=== DATASET CONTENT ===
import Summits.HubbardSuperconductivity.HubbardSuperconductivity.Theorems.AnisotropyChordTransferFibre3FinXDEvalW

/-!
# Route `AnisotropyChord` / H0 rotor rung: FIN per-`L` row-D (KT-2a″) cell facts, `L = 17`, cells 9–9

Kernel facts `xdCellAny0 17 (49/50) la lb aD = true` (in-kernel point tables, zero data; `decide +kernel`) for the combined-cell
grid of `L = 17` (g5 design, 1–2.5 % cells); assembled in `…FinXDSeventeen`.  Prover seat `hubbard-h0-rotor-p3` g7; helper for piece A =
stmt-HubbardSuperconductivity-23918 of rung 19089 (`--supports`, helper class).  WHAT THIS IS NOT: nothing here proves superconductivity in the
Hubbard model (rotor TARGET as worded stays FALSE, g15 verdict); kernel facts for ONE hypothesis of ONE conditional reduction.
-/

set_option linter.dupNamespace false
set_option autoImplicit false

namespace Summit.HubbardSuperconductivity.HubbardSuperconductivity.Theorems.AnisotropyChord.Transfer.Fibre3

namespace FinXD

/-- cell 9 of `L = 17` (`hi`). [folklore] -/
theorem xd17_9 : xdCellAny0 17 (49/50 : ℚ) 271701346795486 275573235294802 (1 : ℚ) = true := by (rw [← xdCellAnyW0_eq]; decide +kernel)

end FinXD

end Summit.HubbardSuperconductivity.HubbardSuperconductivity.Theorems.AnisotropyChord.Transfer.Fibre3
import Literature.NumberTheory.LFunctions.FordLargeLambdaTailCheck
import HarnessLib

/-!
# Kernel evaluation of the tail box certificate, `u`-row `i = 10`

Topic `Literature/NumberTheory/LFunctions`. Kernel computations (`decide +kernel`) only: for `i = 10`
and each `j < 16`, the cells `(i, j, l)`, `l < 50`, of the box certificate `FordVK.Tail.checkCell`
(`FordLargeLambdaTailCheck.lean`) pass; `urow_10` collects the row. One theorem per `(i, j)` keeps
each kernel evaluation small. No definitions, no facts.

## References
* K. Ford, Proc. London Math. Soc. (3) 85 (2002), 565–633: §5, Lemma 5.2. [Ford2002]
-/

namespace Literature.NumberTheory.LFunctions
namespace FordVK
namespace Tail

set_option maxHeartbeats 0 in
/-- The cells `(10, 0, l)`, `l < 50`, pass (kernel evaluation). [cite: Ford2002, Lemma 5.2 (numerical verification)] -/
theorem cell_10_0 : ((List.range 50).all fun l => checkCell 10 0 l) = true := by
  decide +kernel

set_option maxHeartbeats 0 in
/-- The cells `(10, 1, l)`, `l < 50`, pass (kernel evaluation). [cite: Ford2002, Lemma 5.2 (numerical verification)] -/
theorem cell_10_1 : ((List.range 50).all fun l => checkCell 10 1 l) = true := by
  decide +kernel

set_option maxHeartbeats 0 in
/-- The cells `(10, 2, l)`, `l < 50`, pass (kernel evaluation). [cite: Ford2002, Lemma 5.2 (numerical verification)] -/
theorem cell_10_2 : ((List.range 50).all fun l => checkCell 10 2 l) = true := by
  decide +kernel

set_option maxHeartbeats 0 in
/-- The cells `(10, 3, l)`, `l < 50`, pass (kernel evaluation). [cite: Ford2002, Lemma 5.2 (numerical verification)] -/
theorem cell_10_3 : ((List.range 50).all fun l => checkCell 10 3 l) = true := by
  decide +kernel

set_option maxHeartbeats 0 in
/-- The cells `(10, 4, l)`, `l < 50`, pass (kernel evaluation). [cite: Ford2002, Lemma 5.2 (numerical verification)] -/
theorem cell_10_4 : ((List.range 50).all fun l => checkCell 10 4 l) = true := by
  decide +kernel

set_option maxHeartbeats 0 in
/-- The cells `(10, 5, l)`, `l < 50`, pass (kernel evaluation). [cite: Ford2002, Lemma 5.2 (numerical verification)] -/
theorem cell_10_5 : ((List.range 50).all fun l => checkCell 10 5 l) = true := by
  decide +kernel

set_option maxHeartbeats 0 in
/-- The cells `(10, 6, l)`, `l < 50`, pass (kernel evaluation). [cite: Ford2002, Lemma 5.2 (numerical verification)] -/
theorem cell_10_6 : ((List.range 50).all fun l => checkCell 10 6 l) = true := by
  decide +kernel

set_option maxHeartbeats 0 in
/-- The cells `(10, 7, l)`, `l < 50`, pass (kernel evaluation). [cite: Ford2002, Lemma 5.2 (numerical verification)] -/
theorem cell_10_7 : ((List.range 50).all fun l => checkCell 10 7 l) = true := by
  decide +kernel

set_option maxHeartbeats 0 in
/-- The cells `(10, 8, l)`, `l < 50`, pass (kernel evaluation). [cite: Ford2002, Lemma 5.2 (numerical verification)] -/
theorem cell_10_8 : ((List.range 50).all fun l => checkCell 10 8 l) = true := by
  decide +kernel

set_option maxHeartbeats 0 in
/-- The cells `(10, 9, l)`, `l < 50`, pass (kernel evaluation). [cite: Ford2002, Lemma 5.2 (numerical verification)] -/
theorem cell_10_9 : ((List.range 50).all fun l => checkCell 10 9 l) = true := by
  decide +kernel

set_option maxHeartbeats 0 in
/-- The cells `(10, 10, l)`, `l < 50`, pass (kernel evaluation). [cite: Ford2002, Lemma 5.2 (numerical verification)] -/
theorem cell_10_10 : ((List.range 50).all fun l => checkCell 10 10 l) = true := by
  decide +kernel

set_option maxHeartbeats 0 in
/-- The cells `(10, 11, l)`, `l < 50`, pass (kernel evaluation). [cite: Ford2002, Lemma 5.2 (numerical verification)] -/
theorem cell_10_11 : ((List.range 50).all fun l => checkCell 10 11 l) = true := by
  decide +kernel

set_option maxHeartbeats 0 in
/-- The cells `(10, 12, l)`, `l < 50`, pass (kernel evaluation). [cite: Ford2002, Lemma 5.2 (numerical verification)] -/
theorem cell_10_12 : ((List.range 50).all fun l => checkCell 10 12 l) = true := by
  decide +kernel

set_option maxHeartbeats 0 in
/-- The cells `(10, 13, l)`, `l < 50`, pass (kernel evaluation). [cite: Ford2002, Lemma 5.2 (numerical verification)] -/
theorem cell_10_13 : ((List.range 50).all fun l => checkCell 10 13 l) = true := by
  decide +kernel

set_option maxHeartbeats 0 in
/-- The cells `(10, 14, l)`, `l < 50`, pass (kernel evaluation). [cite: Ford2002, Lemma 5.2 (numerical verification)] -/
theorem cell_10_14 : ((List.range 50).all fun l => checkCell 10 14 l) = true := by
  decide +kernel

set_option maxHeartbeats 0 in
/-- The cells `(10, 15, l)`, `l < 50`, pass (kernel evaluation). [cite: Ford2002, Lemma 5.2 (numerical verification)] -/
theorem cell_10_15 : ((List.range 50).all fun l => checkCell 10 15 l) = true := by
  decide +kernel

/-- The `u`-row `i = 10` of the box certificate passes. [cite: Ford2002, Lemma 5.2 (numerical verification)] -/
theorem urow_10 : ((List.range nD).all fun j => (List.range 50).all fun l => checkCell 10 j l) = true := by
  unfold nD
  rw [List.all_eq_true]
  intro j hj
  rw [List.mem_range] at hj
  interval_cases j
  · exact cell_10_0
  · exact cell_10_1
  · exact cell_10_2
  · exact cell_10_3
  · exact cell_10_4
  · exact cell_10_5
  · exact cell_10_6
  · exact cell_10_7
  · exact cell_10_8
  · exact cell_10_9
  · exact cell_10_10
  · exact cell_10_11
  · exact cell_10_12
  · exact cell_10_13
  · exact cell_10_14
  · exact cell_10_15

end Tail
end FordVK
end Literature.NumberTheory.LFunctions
===
ASSIGNED TASK —
Your response should consist of the full listing, repeated exactly.

EXERCISE RESPONSE —
import Summits.HubbardSuperconductivity.HubbardSuperconductivity.Theorems.AnisotropyChordTransferFibre3FinXDEvalW

/-!
# Route `AnisotropyChord` / H0 rotor rung: FIN per-`L` row-D (KT-2a″) cell facts, `L = 17`, cells 9–9

Kernel facts `xdCellAny0 17 (49/50) la lb aD = true` (in-kernel point tables, zero data; `decide +kernel`) for the combined-cell
grid of `L = 17` (g5 design, 1–2.5 % cells); assembled in `…FinXDSeventeen`.  Prover seat `hubbard-h0-rotor-p3` g7; helper for piece A =
stmt-HubbardSuperconductivity-23918 of rung 19089 (`--supports`, helper class).  WHAT THIS IS NOT: nothing here proves superconductivity in the
Hubbard model (rotor TARGET as worded stays FALSE, g15 verdict); kernel facts for ONE hypothesis of ONE conditional reduction.
-/

set_option linter.dupNamespace false
set_option autoImplicit false

namespace Summit.HubbardSuperconductivity.HubbardSuperconductivity.Theorems.AnisotropyChord.Transfer.Fibre3

namespace FinXD

/-- cell 9 of `L = 17` (`hi`). [folklore] -/
theorem xd17_9 : xdCellAny0 17 (49/50 : ℚ) 271701346795486 275573235294802 (1 : ℚ) = true := by (rw [← xdCellAnyW0_eq]; decide +kernel)

end FinXD

end Summit.HubbardSuperconductivity.HubbardSuperconductivity.Theorems.AnisotropyChord.Transfer.Fibre3
import Literature.NumberTheory.LFunctions.FordLargeLambdaTailCheck
import HarnessLib

/-!
# Kernel evaluation of the tail box certificate, `u`-row `i = 10`

Topic `Literature/NumberTheory/LFunctions`. Kernel computations (`decide +kernel`) only: for `i = 10`
and each `j < 16`, the cells `(i, j, l)`, `l < 50`, of the box certificate `FordVK.Tail.checkCell`
(`FordLargeLambdaTailCheck.lean`) pass; `urow_10` collects the row. One theorem per `(i, j)` keeps
each kernel evaluation small. No definitions, no facts.

## References
* K. Ford, Proc. London Math. Soc. (3) 85 (2002), 565–633: §5, Lemma 5.2. [Ford2002]
-/

namespace Literature.NumberTheory.LFunctions
namespace FordVK
namespace Tail

set_option maxHeartbeats 0 in
/-- The cells `(10, 0, l)`, `l < 50`, pass (kernel evaluation). [cite: Ford2002, Lemma 5.2 (numerical verification)] -/
theorem cell_10_0 : ((List.range 50).all fun l => checkCell 10 0 l) = true := by
  decide +kernel

set_option maxHeartbeats 0 in
/-- The cells `(10, 1, l)`, `l < 50`, pass (kernel evaluation). [cite: Ford2002, Lemma 5.2 (numerical verification)] -/
theorem cell_10_1 : ((List.range 50).all fun l => checkCell 10 1 l) = true := by
  decide +kernel

set_option maxHeartbeats 0 in
/-- The cells `(10, 2, l)`, `l < 50`, pass (kernel evaluation). [cite: Ford2002, Lemma 5.2 (numerical verification)] -/
theorem cell_10_2 : ((List.range 50).all fun l => checkCell 10 2 l) = true := by
  decide +kernel

set_option maxHeartbeats 0 in
/-- The cells `(10, 3, l)`, `l < 50`, pass (kernel evaluation). [cite: Ford2002, Lemma 5.2 (numerical verification)] -/
theorem cell_10_3 : ((List.range 50).all fun l => checkCell 10 3 l) = true := by
  decide +kernel

set_option maxHeartbeats 0 in
/-- The cells `(10, 4, l)`, `l < 50`, pass (kernel evaluation). [cite: Ford2002, Lemma 5.2 (numerical verification)] -/
theorem cell_10_4 : ((List.range 50).all fun l => checkCell 10 4 l) = true := by
  decide +kernel

set_option maxHeartbeats 0 in
/-- The cells `(10, 5, l)`, `l < 50`, pass (kernel evaluation). [cite: Ford2002, Lemma 5.2 (numerical verification)] -/
theorem cell_10_5 : ((List.range 50).all fun l => checkCell 10 5 l) = true := by
  decide +kernel

set_option maxHeartbeats 0 in
/-- The cells `(10, 6, l)`, `l < 50`, pass (kernel evaluation). [cite: Ford2002, Lemma 5.2 (numerical verification)] -/
theorem cell_10_6 : ((List.range 50).all fun l => checkCell 10 6 l) = true := by
  decide +kernel

set_option maxHeartbeats 0 in
/-- The cells `(10, 7, l)`, `l < 50`, pass (kernel evaluation). [cite: Ford2002, Lemma 5.2 (numerical verification)] -/
theorem cell_10_7 : ((List.range 50).all fun l => checkCell 10 7 l) = true := by
  decide +kernel

set_option maxHeartbeats 0 in
/-- The cells `(10, 8, l)`, `l < 50`, pass (kernel evaluation). [cite: Ford2002, Lemma 5.2 (numerical verification)] -/
theorem cell_10_8 : ((List.range 50).all fun l => checkCell 10 8 l) = true := by
  decide +kernel

set_option maxHeartbeats 0 in
/-- The cells `(10, 9, l)`, `l < 50`, pass (kernel evaluation). [cite: Ford2002, Lemma 5.2 (numerical verification)] -/
theorem cell_10_9 : ((List.range 50).all fun l => checkCell 10 9 l) = true := by
  decide +kernel

set_option maxHeartbeats 0 in
/-- The cells `(10, 10, l)`, `l < 50`, pass (kernel evaluation). [cite: Ford2002, Lemma 5.2 (numerical verification)] -/
theorem cell_10_10 : ((List.range 50).all fun l => checkCell 10 10 l) = true := by
  decide +kernel

set_option maxHeartbeats 0 in
/-- The cells `(10, 11, l)`, `l < 50`, pass (kernel evaluation). [cite: Ford2002, Lemma 5.2 (numerical verification)] -/
theorem cell_10_11 : ((List.range 50).all fun l => checkCell 10 11 l) = true := by
  decide +kernel

set_option maxHeartbeats 0 in
/-- The cells `(10, 12, l)`, `l < 50`, pass (kernel evaluation). [cite: Ford2002, Lemma 5.2 (numerical verification)] -/
theorem cell_10_12 : ((List.range 50).all fun l => checkCell 10 12 l) = true := by
  decide +kernel

set_option maxHeartbeats 0 in
/-- The cells `(10, 13, l)`, `l < 50`, pass (kernel evaluation). [cite: Ford2002, Lemma 5.2 (numerical verification)] -/
theorem cell_10_13 : ((List.range 50).all fun l => checkCell 10 13 l) = true := by
  decide +kernel

set_option maxHeartbeats 0 in
/-- The cells `(10, 14, l)`, `l < 50`, pass (kernel evaluation). [cite: Ford2002, Lemma 5.2 (numerical verification)] -/
theorem cell_10_14 : ((List.range 50).all fun l => checkCell 10 14 l) = true := by
  decide +kernel

set_option maxHeartbeats 0 in
/-- The cells `(10, 15, l)`, `l < 50`, pass (kernel evaluation). [cite: Ford2002, Lemma 5.2 (numerical verification)] -/
theorem cell_10_15 : ((List.range 50).all fun l => checkCell 10 15 l) = true := by
  decide +kernel

/-- The `u`-row `i = 10` of the box certificate passes. [cite: Ford2002, Lemma 5.2 (numerical verification)] -/
theorem urow_10 : ((List.range nD).all fun j => (List.range 50).all fun l => checkCell 10 j l) = true := by
  unfold nD
  rw [List.all_eq_true]
  intro j hj
  rw [List.mem_range] at hj
  interval_cases j
  · exact cell_10_0
  · exact cell_10_1
  · exact cell_10_2
  · exact cell_10_3
  · exact cell_10_4
  · exact cell_10_5
  · exact cell_10_6
  · exact cell_10_7
  · exact cell_10_8
  · exact cell_10_9
  · exact cell_10_10
  · exact cell_10_11
  · exact cell_10_12
  · exact cell_10_13
  · exact cell_10_14
  · exact cell_10_15

end Tail
end FordVK
end Literature.NumberTheory.LFunctions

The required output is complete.